List each line of the data that holds the word "simpa".

(DATASET EXCERPTS)

/-- If finitely many functionals `f_j` on a finite-dimensional space have injective joint map
`x ↦ (f_j x)_j`, they span the (continuous) dual. [folklore] -/
theorem span_eq_top_of_injective_pi {E : Type*} [NormedAddCommGroup E] [NormedSpace ℂ E]
    [FiniteDimensional ℂ E] {κ : Type*} [Fintype κ] (f : κ → E →L[ℂ] ℂ)
    (hinj : Injective fun x : E => fun j : κ => f j x) :
    Submodule.span ℂ (Set.range f) = ⊤ := by
  classical
  -- a linear left inverse of the joint map
  set A : E →ₗ[ℂ] (κ → ℂ) := LinearMap.pi fun j => (f j : E →ₗ[ℂ] ℂ) with hA
  have hAinj : Injective A := fun x y h => hinj (by
    funext j
    have := congrFun h j
    simpa [hA] using this)
  obtain ⟨L, hL⟩ := LinearMap.exists_leftInverse_of_injective A (LinearMap.ker_eq_bot.2 hAinj)
  refine eq_top_iff.2 fun g _ => ?_
  -- `g = Σ_j g(L e_j) • f_j`
  have key : g = ∑ j, g (L (Pi.single j 1)) • f j := by
    ext x
    have hx : x = L (A x) := by
      have := congrArg (fun h : E →ₗ[ℂ] E => h x) hL
      simpa using this.symm
    have hAx : A x = ∑ j, (f j x) • (Pi.single j (1 : ℂ) : κ → ℂ) := by
      funext j'
      simp [hA, Pi.single_apply, Finset.sum_apply]
    calc g x = g (L (A x)) := by rw [← hx]
      _ = ∑ j, f j x * g (L (Pi.single j 1)) := by
        rw [hAx, map_sum, map_sum]
        exact Finset.sum_congr rfl fun j _ => by rw [_root_.map_smul, _root_.map_smul, smul_eq_mul]
      _ = (∑ j, g (L (Pi.single j 1)) • f j) x := by
        rw [sum_apply]
        exact Finset.sum_congr rfl fun j _ => by rw [smul_apply, smul_eq_mul, mul_comm]
  rw [key]
  exact Submodule.sum_mem _ fun j _ => Submodule.smul_mem _ _ (Submodule.subset_span ⟨j, rfl⟩)

/-! ### The immersion hypothesis: the affine coordinates span the cotangent space -/

section Immersion

/-- `hypersurfacePoint ι ∘ φ = F` when both have comparison point `ι(φ m)`. [folklore] -/
theorem hypersurfacePoint_comp {N' : ℕ} {M : Type*} {X : SchemeOver ℂ}
    (ι : X ⟶ projectiveSpace (N' + 1) ℂ) {φ : M → ComplexPoints X} (F : M → ℙ ℂ (Fin (N' + 2) → ℂ))
    (hcomp : ∀ m, AlgPoints.map ι (φ m) = projPoint (N' + 1) (F m)) (m : M) :
    hypersurfacePoint ι (φ m) = F m :=
  hypersurfacePoint_eq_of_projPoint_eq ι (φ m) (hcomp m).symm

variable {n N' : ℕ} {M : Type*} [TopologicalSpace M] [ChartedSpace (Fin n → ℂ) M]
  [IsManifold 𝓘(ℂ, Fin n → ℂ) ω M]
  {X : SchemeOver ℂ} (ι : X ⟶ projectiveSpace (N' + 1) ℂ) [IsClosedImmersion ι.left]
  {φ : M → ComplexPoints X} (hφ : IsAnalytification (Fin n → ℂ) X n φ)
  (F : M → ℙ ℂ (Fin (N' + 2) → ℂ)) (hcomp : ∀ m, AlgPoints.map ι (φ m) = projPoint (N' + 1) (F m))

/-- The index of the standard chart of `ℙ` at `p` (the chart at `p` of the tree's atlas is
`stdChart (chartIndex p)`, by `rfl`). [folklore] -/
def chartIndex (p : ℙ ℂ (Fin (N' + 2) → ℂ)) : Fin (N' + 2) :=
  Classical.choose (Projectivization.exists_rep_apply_ne_zero p)

/-- `p` lies in the source of its standard chart. [folklore] -/
theorem mem_stdChart_source (p : ℙ ℂ (Fin (N' + 2) → ℂ)) :
    p ∈ (Projectivization.stdChart (chartIndex p)).source :=
  mem_chart_source (Fin (N' + 1) → ℂ) p

/-- The affine open `U₀ = ι⁻¹(D₊(Xᵢ))` of `X` at `m₀`, `i` the chart index of `F m₀`. [folklore] -/
def affineOpenAt (m₀ : M) : X.left.affineOpens := hypersurfaceAffineChart ι (chartIndex (F m₀))

omit [TopologicalSpace M] [ChartedSpace (Fin n → ℂ) M] [IsManifold 𝓘(ℂ, Fin n → ℂ) ω M] in
include hcomp in
/-- `φ m₀` lies over the affine open at `m₀`. [folklore] -/
theorem pt_mem_affineOpenAt (m₀ : M) : (φ m₀).pt ∈ (↑(affineOpenAt ι F m₀) : X.left.Opens) :=
  (mem_hypersurfaceAffineChart_iff ι _ _).2 (by
    rw [hypersurfacePoint_comp ι F hcomp]; exact mem_stdChart_source (F m₀))

/-- The affine coordinate functions `ι^*(X_k/Xᵢ) ∈ Γ(X, U₀)`. [folklore] -/
def coordFn (m₀ : M) (j : Fin (N' + 1)) : Γ(X.left, ↑(affineOpenAt ι F m₀)) :=
  hypersurfaceCoordFn ι (chartIndex (F m₀)) j

omit [IsManifold 𝓘(ℂ, Fin n → ℂ) ω M] in
include hcomp in
/-- Near `chartAt m₀ m₀`, the chart-read coordinate function `ι^*(X_k/Xᵢ)` is the `j`-th component
of `F` in the standard chart. [cite: SerreGAGA1956, §2 n°5 Lemme 1 c)] -/
theorem coordFn_eventuallyEq (m₀ : M) (j : Fin (N' + 1)) :
    (evalOrZero ↑(affineOpenAt ι F m₀) (coordFn ι F m₀ j) ∘ (chartOfAnalytification hφ m₀).symm)
      =ᶠ[𝓝 (chartAt (Fin n → ℂ) m₀ m₀)]
      fun z => Projectivization.stdChart (chartIndex (F m₀)) (F ((chartAt (Fin n → ℂ) m₀).symm z)) j := by
  filter_upwards [eventually_mem_chart hφ m₀ (affineOpenAt ι F m₀) (pt_mem_affineOpenAt ι F hcomp m₀)]
    with z hz
  rw [Function.comp_apply, chartOfAnalytification_symm_apply]
  exact (evalOrZero_hypersurfaceCoordFn ι _ j _ hz.2).trans (by rw [hypersurfacePoint_comp ι F hcomp])

omit [IsManifold 𝓘(ℂ, Fin n → ℂ) ω M] in
/-- **The differential of `F` in charts.** If `F` is differentiable at `m₀` with injective
differential, the map `z ↦ stdChartᵢ(F(chart⁻¹ z))` has injective differential at `chartAt m₀ m₀`
(this map is `F` written in the charts `chartAt m₀` and `chartAt (F m₀) = stdChartᵢ`).
[folklore] -/
theorem injective_fderiv_written (m₀ : M)
    (hFd : MDifferentiableAt 𝓘(ℂ, Fin n → ℂ) 𝓘(ℂ, Fin (N' + 1) → ℂ) F m₀)
    (hdF : Injective (mfderiv 𝓘(ℂ, Fin n → ℂ) 𝓘(ℂ, Fin (N' + 1) → ℂ) F m₀)) :
    Injective (fderiv ℂ (fun z => Projectivization.stdChart (chartIndex (F m₀))
      (F ((chartAt (Fin n → ℂ) m₀).symm z))) (chartAt (Fin n → ℂ) m₀ m₀)) := by
  have h := hFd.mfderiv
  rw [h] at hdF
  simp only [writtenInExtChartAt, extChartAt, OpenPartialHomeomorph.extend,
    modelWithCornersSelf_partialEquiv, PartialEquiv.trans_refl, modelWithCornersSelf_coe,
    Set.range_id, fderivWithin_univ, OpenPartialHomeomorph.toFun_eq_coe,
    OpenPartialHomeomorph.coe_toPartialEquiv_symm] at hdF
  exact hdF

include hcomp in
/-- **The affine coordinate functions span the cotangent space at an immersive point**: if `F` is
differentiable at `m₀` with injective differential, then the differentials at `m₀` of the regular
functions `ι^*(X_k/Xᵢ)` along `φ` span `(ℂⁿ)^*`. [cite: SerreGAGA1956, §2 n°6] -/
theorem span_pointDerivation_coordFn_eq_top (m₀ : M)
    (hFd : MDifferentiableAt 𝓘(ℂ, Fin n → ℂ) 𝓘(ℂ, Fin (N' + 1) → ℂ) F m₀)
    (hdF : Injective (mfderiv 𝓘(ℂ, Fin n → ℂ) 𝓘(ℂ, Fin (N' + 1) → ℂ) F m₀)) :
    Submodule.span ℂ (Set.range fun j : Fin (N' + 1) =>
      pointDerivation hφ m₀ (affineOpenAt ι F m₀) (pt_mem_affineOpenAt ι F hcomp m₀) (coordFn ι F m₀ j)) = ⊤ := by
  set c₀ := chartAt (Fin n → ℂ) m₀ m₀ with hc₀
  set G : (Fin n → ℂ) → (Fin (N' + 1) → ℂ) := fun z =>
    Projectivization.stdChart (chartIndex (F m₀)) (F ((chartAt (Fin n → ℂ) m₀).symm z)) with hG
  -- each component of `G` is the chart-read coordinate function, differentiable at `c₀`
  have hcomp' : ∀ j, (evalOrZero ↑(affineOpenAt ι F m₀) (coordFn ι F m₀ j) ∘
      (chartOfAnalytification hφ m₀).symm) =ᶠ[𝓝 c₀] fun z => G z j :=
    fun j => coordFn_eventuallyEq ι hφ F hcomp m₀ j
  have hdiffj : ∀ j, DifferentiableAt ℂ (fun z => G z j) c₀ := fun j => by
    have hd := GAGADimension.differentiableAt_chart _ (mem_chartOfAnalytification_source hφ m₀)
      (contDiffOn_chartOfAnalytification hφ m₀) (affineOpenAt ι F m₀)
      (pt_mem_affineOpenAt ι F hcomp m₀) (coordFn ι F m₀ j)
    rw [chartOfAnalytification_apply] at hd
    exact hd.congr_of_eventuallyEq (hcomp' j).symm
  have hdiffG : DifferentiableAt ℂ G c₀ := differentiableAt_pi.2 hdiffj
  -- the differentials of the coordinate functions are the components of `dG(c₀)`
  have hδ : ∀ j, pointDerivation hφ m₀ (affineOpenAt ι F m₀) (pt_mem_affineOpenAt ι F hcomp m₀)
      (coordFn ι F m₀ j) = fderiv ℂ (fun z => G z j) c₀ := fun j => by
    rw [pointDerivation_apply]
    exact (hcomp' j).fderiv_eq
  have hpi : ∀ x j, fderiv ℂ (fun z => G z j) c₀ x = fderiv ℂ G c₀ x j := fun x j => by
    rw [fderiv_pi hdiffj]
    rfl
  refine span_eq_top_of_injective_pi _ fun x y hxy => ?_
  have hinj := injective_fderiv_written F m₀ hFd hdF
  refine hinj (funext fun j => ?_)
  have := congrFun hxy j
  simp only [hδ, hpi] at this
  exact this

end Immersion

end AffineChart

open scoped Manifold ContDiff Topology LinearAlgebra.Projectivization in
open CategoryTheory AlgebraicGeometry Literature.AlgebraicGeometry.Motives
  Literature.NumberTheory.Transcendental AffineChart in
/-- **Registered sub-goal `stub_algebraisationSmooth_cotangentSpan`** of the stub
`stub_algebraisationSmooth` (part (G1): at an immersive point of `F`, the differentials along `φ` of
the affine coordinate functions of `X ⊆ ℙ^{N'+1}` on the affine open `ι⁻¹(D₊(Xᵢ))` span the
cotangent space of `M`, `AffineChart.span_pointDerivation_coordFn_eq_top`). [cite: SerreGAGA1956, §2 n°6] -/
theorem stub_algebraisationSmooth_cotangentSpan :
    ∀ ⦃n N' : ℕ⦄ ⦃M : Type⦄ [TopologicalSpace M] [ChartedSpace (Fin n → ℂ) M]
      [IsManifold 𝓘(ℂ, Fin n → ℂ) ω M] ⦃X : SchemeOver ℂ⦄ (ι : X ⟶ projectiveSpace (N' + 1) ℂ)
      [IsClosedImmersion ι.left] ⦃φ : M → ComplexPoints X⦄ (hφ : IsAnalytification (Fin n → ℂ) X n φ)
      (F : M → ℙ ℂ (Fin (N' + 2) → ℂ)) (hcomp : ∀ m, AlgPoints.map ι (φ m) = projPoint (N' + 1) (F m))
      (m₀ : M), MDifferentiableAt 𝓘(ℂ, Fin n → ℂ) 𝓘(ℂ, Fin (N' + 1) → ℂ) F m₀ →
      Function.Injective (mfderiv 𝓘(ℂ, Fin n → ℂ) 𝓘(ℂ, Fin (N' + 1) → ℂ) F m₀) →
      Submodule.span ℂ (Set.range fun j : Fin (N' + 1) =>
        pointDerivation hφ m₀ (affineOpenAt ι F m₀) (pt_mem_affineOpenAt ι F hcomp m₀) (coordFn ι F m₀ j)) = ⊤ :=
  fun _ _ _ _ _ _ _ ι _ _ hφ F hcomp m₀ hFd hdF =>
    AffineChart.span_pointDerivation_coordFn_eq_top ι hφ F hcomp m₀ hFd hdF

(End DATASET EXCERPTS)

__RESULT OF THE EXERCISE__.
    simpa [hA] using this)
      simpa using this.symm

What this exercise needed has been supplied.